» **WHAT TO PRODUCE**
Below are some records; print every one of them exactly.

┄┄┄┄┄┄┄┄┄┄

/-- `v_p` of the type-γ factorial quotient
`(2n)!(2X)!(a−n)!(a−n−1)!(a−1)! / (n! X! (X−n)! (2a−2n)! (2n−a)! (2a−1)!)`. -/
def vGamma (p n a X : ℕ) : ℤ :=
  ((padicValNat p (2 * n).factorial : ℕ) : ℤ) - (padicValNat p n.factorial : ℕ)
    + (padicValNat p (2 * X).factorial : ℕ) - (padicValNat p X.factorial : ℕ)
    - (padicValNat p (X - n).factorial : ℕ) + (padicValNat p (a - n).factorial : ℕ)
    + (padicValNat p (a - n - 1).factorial : ℕ) + (padicValNat p (a - 1).factorial : ℕ)
    - (padicValNat p (2 * a - 2 * n).factorial : ℕ) - (padicValNat p (2 * n - a).factorial : ℕ)
    - (padicValNat p (2 * a - 1).factorial : ℕ)

/-- Legendre: `vGamma p n a X` is the sum over the levels `q = p^i`, `1 ≤ i < b`, of `GdigFloor`. -/
theorem vGamma_eq_sum (p : ℕ) [hp : Fact p.Prime] (n a X b : ℕ) (ha2 : a ≤ 2 * n) (hnX : n ≤ X)
    (hb : Nat.log p (2 * X + 2 * a) < b) :
    vGamma p n a X = ∑ i ∈ Finset.Ico 1 b, GdigFloor (p ^ i) n a X := by
  have hl : ∀ N, N ≤ 2 * X + 2 * a → Nat.log p N < b :=
    fun N h => lt_of_le_of_lt (Nat.log_mono_right h) hb
  unfold vGamma
  rw [padicValNat_factorial (hl (2 * n) (by omega)), padicValNat_factorial (hl n (by omega)),
    padicValNat_factorial (hl (2 * X) (by omega)), padicValNat_factorial (hl X (by omega)),
    padicValNat_factorial (hl (X - n) (by omega)), padicValNat_factorial (hl (a - n) (by omega)),
    padicValNat_factorial (hl (a - n - 1) (by omega)), padicValNat_factorial (hl (a - 1) (by omega)),
    padicValNat_factorial (hl (2 * a - 2 * n) (by omega)), padicValNat_factorial (hl (2 * n - a) (by omega)),
    padicValNat_factorial (hl (2 * a - 1) (by omega))]
  simp only [GdigFloor, Finset.sum_add_distrib, Finset.sum_sub_distrib, Nat.cast_sum]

┄┄┄┄┄┄┄┄┄┄

» **ANSWER TO THIS PROBLEM**
/-- `v_p` of the type-γ factorial quotient
`(2n)!(2X)!(a−n)!(a−n−1)!(a−1)! / (n! X! (X−n)! (2a−2n)! (2n−a)! (2a−1)!)`. -/
def vGamma (p n a X : ℕ) : ℤ :=
  ((padicValNat p (2 * n).factorial : ℕ) : ℤ) - (padicValNat p n.factorial : ℕ)
    + (padicValNat p (2 * X).factorial : ℕ) - (padicValNat p X.factorial : ℕ)
    - (padicValNat p (X - n).factorial : ℕ) + (padicValNat p (a - n).factorial : ℕ)
    + (padicValNat p (a - n - 1).factorial : ℕ) + (padicValNat p (a - 1).factorial : ℕ)
    - (padicValNat p (2 * a - 2 * n).factorial : ℕ) - (padicValNat p (2 * n - a).factorial : ℕ)
    - (padicValNat p (2 * a - 1).factorial : ℕ)

/-- Legendre: `vGamma p n a X` is the sum over the levels `q = p^i`, `1 ≤ i < b`, of `GdigFloor`. -/
theorem vGamma_eq_sum (p : ℕ) [hp : Fact p.Prime] (n a X b : ℕ) (ha2 : a ≤ 2 * n) (hnX : n ≤ X)
    (hb : Nat.log p (2 * X + 2 * a) < b) :
    vGamma p n a X = ∑ i ∈ Finset.Ico 1 b, GdigFloor (p ^ i) n a X := by
  have hl : ∀ N, N ≤ 2 * X + 2 * a → Nat.log p N < b :=
    fun N h => lt_of_le_of_lt (Nat.log_mono_right h) hb
  unfold vGamma
  rw [padicValNat_factorial (hl (2 * n) (by omega)), padicValNat_factorial (hl n (by omega)),
    padicValNat_factorial (hl (2 * X) (by omega)), padicValNat_factorial (hl X (by omega)),
    padicValNat_factorial (hl (X - n) (by omega)), padicValNat_factorial (hl (a - n) (by omega)),
    padicValNat_factorial (hl (a - n - 1) (by omega)), padicValNat_factorial (hl (a - 1) (by omega)),
    padicValNat_factorial (hl (2 * a - 2 * n) (by omega)), padicValNat_factorial (hl (2 * n - a) (by omega)),
    padicValNat_factorial (hl (2 * a - 1) (by omega))]
  simp only [GdigFloor, Finset.sum_add_distrib, Finset.sum_sub_distrib, Nat.cast_sum]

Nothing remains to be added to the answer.